2019) trends. Another example is mixed model Quantitative Trait Locus
(QTL) analysis for multiparental populations, allowing for heterogeneous
residual variance and design matrices with Identity-By-Descent (IBD)
probabilities (Li et al. 2021).
- Install from CRAN:
install.packages("LMMsolver")
- Install latest development version from GitHub (requires remotes package):
remotes::install_github("Biometris/LMMsolver", ref = "develop", dependencies = TRUE)

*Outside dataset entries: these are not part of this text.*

import Summits.ValiantsHypothesis.ValiantsHypothesis.Theorems.TwoProducts.RankThreeAffineSeparated

/-!
# Rank three AFFINE, the UNIT LADDER: `Σₖ Uₖ·Cₖ` with TAME units and SPARSE coefficients has few edge directions — by induction on the number of terms

ENGINE (carrier-count-free) for the located class «bounded fewnomials» (T1-E) of the OPEN rung 3-AFF of the SIDE ladder «table-rank-ladder» of crux
`stmt-ValiantsHypothesis-5906` (`TwoProducts`) — val-port-1 g5; priced by val-idea-crit-8 g5 VERDICT #79 (conditions (E1)–(E7)).
KEY REMARK.  ✓ `shiftedAxialTransfer` needs only a UNIQUE TOP of the multiplier `G` (no sparsity); ✓ `card_SpecShift_le'` charges `|Xc σ v| + |Eset σ G|`;
✓ `uniqueTop_of_not_mem_Eset` needs only `G ≠ 0`.  So the multiplier may be any TAME polynomial.  A UNIT is a nonzero `U` with a sparse
log-derivative numerator, `M·J(U,v) = U·L` (`M ≠ 0` fixed, `L` sparse) and few edge directions `|Eset σ U| ≤ η` — e.g. `U = w₀^a·w₁^b·w₂^d` with
`M = w₀w₁w₂`, `L = a·w₁w₂·J(w₀,v) + b·w₀w₂·J(w₁,v) + d·w₀w₁·J(w₂,v)`, `η = 3t²` (✓ `ostrowski`).
ONE STEP (`ladder_step_identity`): for `E = Σ_{k∈K} Uₖ·Cₖ` and a pivot `p ∈ K`, `G := U_p·C_p`,
`M·(G·J(E,v) − E·J(G,v)) = U_p · Σ_{k∈K∖p} Uₖ·(C_p·Cₖ′ − Cₖ·C_p′)`, `Cₖ′ := Cₖ·Lₖ + M·J(Cₖ,v)` — the `k = p` term cancels identically, the new coefficients are
again SPARSE (`newCoeff`, `card_support_newCoeff_le : ≤ 2s²(ℓ + μt)`), one unit fewer; so ✓ `Eset_subset_of_shifted` (F' := U_p, Br := the shorter sum) and induction give
★★ `card_Eset_unitSum_le : |Eset σ (Σ_{k∈K} Uₖ·Cₖ)| ≤ ladderBound t μ ℓ η |K| s` with the explicit primitive-recursive tower `ladderBound`
(`ladderBound … (n+1) s = 3(t²+t) + 4η + 3s² + 2 + ladderBound … n (2s²(ℓ+μt))`) — polynomial in `t` for each FIXED number of terms, and honest about
the doubly-exponential growth in the number of terms.
Vocabulary BY IMPORT, nothing restated: the one import ✓ `…RankThreeAffineSeparated` (p707017) is for the bookkeeping name `card_Eset_mul_le` only (gate rule `dedup.landed`,
crit-8 #79 (E5)); through it ✓ `…ShiftedSpecials` (`Eset_subset_of_shifted`, `card_SpecShift_le'`, `SpecShift`), ✓ `…RankThreeAffineTrinomial` (`card_supp_mul_le/_sub_le/_add_le`,
`card_Eset_le_sq` — bookkeeping only), ✓ `…RankThreeAffineBinomial` (`jac_mul_left`) and the tower (`jac`, `Eset`, `Xc`, `card_Xc_le`, `card_support_jac_le`).
HONEST LABEL: helper ENGINE for a side-ladder located class of the OPEN rung 3-AFF; NOT γ; nothing here closes 5906 / `PlanarCellBound` / `ResidualLawV25`;
`RankThreeAffineLaw(Exp)` / `TwoProducts` UNMOVED (for `m` factors the unit numerators have `~ m·t^{m+1}` terms — no absolute `t`-exponent); 0 summit distance;
VP ≠ VNP is NOT proved here or anywhere in this tree.  `--supports stmt-ValiantsHypothesis-5906 --as helper`.  No instances, no notation, no named facts. [folklore]
-/

noncomputable section
set_option linter.dupNamespace false

namespace Summit.ValiantsHypothesis.ValiantsHypothesis.Theorems.TwoProducts.RankTwoJacobian

open scoped BigOperators Pointwise Classical
open MvPolynomial

/-! ### §1 The bound tower and the new coefficients -/

/-- The LADDER BOUND: `ladderBound t μ ℓ η n s` bounds `|Eset σ (Σ Uₖ Cₖ)|` for `≤ n` units (`|supp v| ≤ t`, `|supp M| ≤ μ`, numerators `≤ ℓ` terms,
`|Eset Uₖ| ≤ η`) and coefficients with `≤ s` terms; one step costs `3(t²+t) + 4η + 3s² + 2` (`Xc`, `Eset G`, `SpecShift`, `Eset U_p`) and squares the
coefficient size. -/
def ladderBound (t μ ℓ η : ℕ) : ℕ → ℕ → ℕ
  | 0, _ => 0
  | n + 1, s => 3 * (t * t + t) + 4 * η + 3 * (s * s) + 2 + ladderBound t μ ℓ η n (2 * s * s * (ℓ + μ * t))

/-- the derived coefficient `C′ = C·L + M·J(C,v)` of a term `U·C` (so that `M·J(U·C, v) = U·C′`) -/
def dCoeff (M v L C : Poly2) : Poly2 := C * L + M * jac C v

/-- the NEW coefficient of the unit `Uₖ` after pivoting at `p`: `C_p·Cₖ′ − Cₖ·C_p′` -/
def newCoeff (M v Lp Cp Lk Ck : Poly2) : Poly2 := Cp * dCoeff M v Lk Ck - Ck * dCoeff M v Lp Cp

/-- `M·J(U·C, v) = U·C′` for a unit `U` (`M·J(U,v) = U·L`). [folklore] -/
theorem unit_jac (M v U L C : Poly2) (hUL : M * jac U v = U * L) : M * jac (U * C) v = U * dCoeff M v L C := by
  unfold dCoeff
  rw [jac_mul_left]
  linear_combination C * hUL

/-- Size of the derived coefficient: `|supp C′| ≤ s·ℓ + μ·(s·t)`. [folklore] -/
theorem card_support_dCoeff_le {M v L C : Poly2} {t μ ℓ s : ℕ} (hvt : v.support.card ≤ t) (hμ : M.support.card ≤ μ)
    (hL : L.support.card ≤ ℓ) (hC : C.support.card ≤ s) : (dCoeff M v L C).support.card ≤ s * ℓ + μ * (s * t) := by
  unfold dCoeff
  have h1 := (card_supp_mul_le C L).trans (Nat.mul_le_mul hC hL)
  have h2 := (card_supp_mul_le M (jac C v)).trans (Nat.mul_le_mul hμ ((card_support_jac_le C v).trans (Nat.mul_le_mul hC hvt)))
  exact (card_supp_add_le _ _).trans (Nat.add_le_add h1 h2)

/-- Size of the new coefficient: `|supp (C_p·Cₖ′ − Cₖ·C_p′)| ≤ 2s²(ℓ + μt)`. [folklore] -/
theorem card_support_newCoeff_le {M v Lp Cp Lk Ck : Poly2} {t μ ℓ s : ℕ} (hvt : v.support.card ≤ t) (hμ : M.support.card ≤ μ)
    (hLp : Lp.support.card ≤ ℓ) (hLk : Lk.support.card ≤ ℓ) (hCp : Cp.support.card ≤ s) (hCk : Ck.support.card ≤ s) :
    (newCoeff M v Lp Cp Lk Ck).support.card ≤ 2 * s * s * (ℓ + μ * t) := by
  unfold newCoeff
  have h1 := (card_supp_mul_le Cp (dCoeff M v Lk Ck)).trans (Nat.mul_le_mul hCp (card_support_dCoeff_le hvt hμ hLk hCk))
  have h2 := (card_supp_mul_le Ck (dCoeff M v Lp Cp)).trans (Nat.mul_le_mul hCk (card_support_dCoeff_le hvt hμ hLp hCp))
  have h3 := card_supp_sub_le (Cp * dCoeff M v Lk Ck) (Ck * dCoeff M v Lp Cp)
  have e : s * (s * ℓ + μ * (s * t)) + s * (s * ℓ + μ * (s * t)) = 2 * s * s * (ℓ + μ * t) := by ring
  omega

/-! ### §2 The one-step identity -/

/-- `J(Σ Fₖ, v) = Σ J(Fₖ, v)`. [folklore] -/
theorem jac_sum_left {ι : Type*} (K : Finset ι) (F : ι → Poly2) (v : Poly2) :
    jac (∑ k ∈ K, F k) v = ∑ k ∈ K, jac (F k) v := by
  rw [← jacDer_apply, map_sum]
  exact Finset.sum_congr rfl fun k _ => jacDer_apply v (F k)

/-- ★ **ONE-STEP IDENTITY of the unit ladder.** Pivoting `E = Σ_{k∈K} Uₖ·Cₖ` at `p ∈ K` with `G = U_p·C_p`:
`M·(G·J(E,v) − E·J(G,v)) = U_p · Σ_{k∈K∖p} Uₖ·(C_p·Cₖ′ − Cₖ·C_p′)` — the pivot term cancels identically. [folklore] -/
theorem ladder_step_identity {ι : Type*} (K : Finset ι) (U C L : ι → Poly2) (M v : Poly2) (p : ι) (hp : p ∈ K)
    (hUL : ∀ k ∈ K, M * jac (U k) v = U k * L k) :
    M * (U p * C p * jac (∑ k ∈ K, U k * C k) v - (∑ k ∈ K, U k * C k) * jac (U p * C p) v) =
      U p * ∑ k ∈ K.erase p, U k * newCoeff M v (L p) (C p) (L k) (C k) := by
  have hd : ∀ k ∈ K, M * jac (U k * C k) v = U k * dCoeff M v (L k) (C k) := fun k hk => unit_jac M v (U k) (L k) (C k) (hUL k hk)
  have hdp := hd p hp
  -- expand both products through the unit rule
  have h1 : M * (U p * C p * jac (∑ k ∈ K, U k * C k) v) = ∑ k ∈ K, U p * C p * (U k * dCoeff M v (L k) (C k)) := by
    rw [jac_sum_left, Finset.mul_sum, Finset.mul_sum]
    refine Finset.sum_congr rfl fun k hk => ?_
    rw [← hd k hk]; ring
  have h2 : M * ((∑ k ∈ K, U k * C k) * jac (U p * C p) v) = ∑ k ∈ K, U k * C k * (U p * dCoeff M v (L p) (C p)) := by
    rw [← hdp, Finset.sum_mul, Finset.mul_sum]
    refine Finset.sum_congr rfl fun k _ => ?_
    ring
  rw [mul_sub, h1, h2, ← Finset.sum_sub_distrib, ← Finset.add_sum_erase K _ hp, Finset.mul_sum]
  have hzero : U p * C p * (U p * dCoeff M v (L p) (C p)) - U p * C p * (U p * dCoeff M v (L p) (C p)) = 0 := sub_self _
  rw [hzero, zero_add]
  refine Finset.sum_congr rfl fun k _ => ?_
  unfold newCoeff
  ring

/-! ### §3 The ladder: induction on the number of terms -/

/-- ★★ **THE UNIT LADDER.** Fix a chart `σ`, a non-constant `t`-sparse carrier `v`, `M ≠ 0` with `≤ μ` terms, and units `Uₖ ≠ 0` with
`M·J(Uₖ,v) = Uₖ·Lₖ`, `|supp Lₖ| ≤ ℓ`, `|Eset σ Uₖ| ≤ η`.  Then for every finite family of `≤ n` terms with `s`-sparse coefficients,
`|Eset σ (Σ_{k∈K} Uₖ·Cₖ)| ≤ ladderBound t μ ℓ η n s`. -/
theorem card_Eset_unitSum_le {σ : ℝ} (hσ : σ = 1 ∨ σ = -1) {v M : Poly2} {t μ ℓ η : ℕ} (hv : (S1 v).Nonempty)
    (hvt : v.support.card ≤ t) (hM : M ≠ 0) (hμ : M.support.card ≤ μ) {ι : Type*} (U L : ι → Poly2)
    (hU : ∀ k, U k ≠ 0) (hUL : ∀ k, M * jac (U k) v = U k * L k) (hL : ∀ k, (L k).support.card ≤ ℓ)
    (hη : ∀ k, (Eset σ (U k)).card ≤ η) :
    ∀ (n : ℕ) (K : Finset ι) (C : ι → Poly2) (s : ℕ), K.card ≤ n → (∀ k ∈ K, (C k).support.card ≤ s) →
      (Eset σ (∑ k ∈ K, U k * C k)).card ≤ ladderBound t μ ℓ η n s
  | 0, K, C, s, hK, _ => by
    have hK0 : K = ∅ := Finset.card_eq_zero.mp (Nat.le_zero.mp hK)
    rw [hK0, Finset.sum_empty, Eset_zero]
    simp [ladderBound]
  | n + 1, K, C, s, hK, hC => by
    show (Eset σ (∑ k ∈ K, U k * C k)).card ≤ 3 * (t * t + t) + 4 * η + 3 * (s * s) + 2 + ladderBound t μ ℓ η n (2 * s * s * (ℓ + μ * t))
    by_cases hall : ∀ k ∈ K, C k = 0
    · have h0 : ∑ k ∈ K, U k * C k = 0 := Finset.sum_eq_zero fun k hk => by rw [hall k hk, mul_zero]
      rw [h0, Eset_zero]
      simp
    push Not at hall
    obtain ⟨p, hp, hCp⟩ := hall
    have hG : U p * C p ≠ 0 := mul_ne_zero (hU p) hCp
    have hid := ladder_step_identity K U C L M v p hp (fun k _ => hUL k)
    have hsub := Eset_subset_of_shifted hσ hv hG hM hid
    -- sizes
    have hX : (Xc σ v).card ≤ t * t + t := (card_Xc_le σ v).trans (Nat.add_le_add (Nat.mul_le_mul hvt hvt) hvt)
    have hGE : (Eset σ (U p * C p)).card ≤ η + s * s :=
      (card_Eset_mul_le hσ (U p) (C p)).trans (Nat.add_le_add (hη p) (card_Eset_le_sq σ (C p) (hC p hp)))
    have hSS : (SpecShift σ v (U p * C p) (∑ k ∈ K, U k * C k)).card ≤ 2 * ((t * t + t) + (η + s * s) + 1) :=
      (card_SpecShift_le' hσ v _ _).trans (by omega)
    have hUp := hη p
    -- the shorter family
    have hK' : (K.erase p).card ≤ n := by rw [Finset.card_erase_of_mem hp]; omega
    have hC' : ∀ k ∈ K.erase p, (newCoeff M v (L p) (C p) (L k) (C k)).support.card ≤ 2 * s * s * (ℓ + μ * t) := fun k hk =>
      card_support_newCoeff_le hvt hμ (hL p) (hL k) (hC p hp) (hC k (Finset.mem_of_mem_erase hk))
    have hnew := card_Eset_unitSum_le hσ hv hvt hM hμ U L hU hUL hL hη n (K.erase p)
      (fun k => newCoeff M v (L p) (C p) (L k) (C k)) (2 * s * s * (ℓ + μ * t)) hK' hC'
    have hc := (Finset.card_le_card hsub).trans
      ((Finset.card_union_le _ _).trans (Nat.add_le_add
        ((Finset.card_union_le _ _).trans (Nat.add_le_add (Finset.card_union_le _ _) le_rfl))
        (Finset.card_union_le _ _)))
    omega

end Summit.ValiantsHypothesis.ValiantsHypothesis.Theorems.TwoProducts.RankTwoJacobian

end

As an example of the functionality of the package we use a model defined
in Rodríguez-Álvarez et al. (2015). It uses the USprecip
data set in
the spam
package (Furrer and Sain 2010).
library(LMMsolver)
library(ggplot2)
## Get precipitation data from spam
data(USprecip, package = "spam")
## Only use observed data.
USprecip <- as.data.frame(USprecip)
USprecip <- USprecip[USprecip$infill == 1, ]
A two-dimensional P-spline can be defined with the spl2D()
function,
with longitude and latitude as covariates. The number of segments chosen
here is equal to the number of segments used in Rodríguez-Álvarez et al.
(2015).
obj1 <- LMMsolve(fixed = anomaly ~ 1,
spline = ~spl2D(x1 = lon, x2 = lat, nseg = c(41, 41)),
data = USprecip)
The summary function gives a table with the effective dimensions and the penalty parameters:
summary(obj1)
#> Table with effective dimensions and penalties:
#>
#> Term Effective Model Nominal Ratio Penalty
#> (Intercept) 1.00 1 1 1.00 0.00
#> lin(lon, lat) 3.00 3 3 1.00 0.00
#> s(lon) 302.60 1936 1932 0.16 0.26
#> s(lat) 409.09 1936 1932 0.21 0.08
#> residual 5190.31 5906 5902 0.88 13.53
#>
#> Total Effective Dimension: 5906
The spatial trend for the precipitation can now be plotted on the map of the USA.
plotDat <- obtainSmoothTrend(obj1, grid = c(200, 300), includeIntercept = TRUE)
plotDat <- sf::st_as_sf(plotDat, coords = c("lon", "lat"))
usa <- sf::st_as_sf(maps::map("usa", regions = "main", plot = FALSE))
sf::st_crs(usa) <- sf::st_crs(plotDat)
intersection <- sf::st_intersects(plotDat, usa)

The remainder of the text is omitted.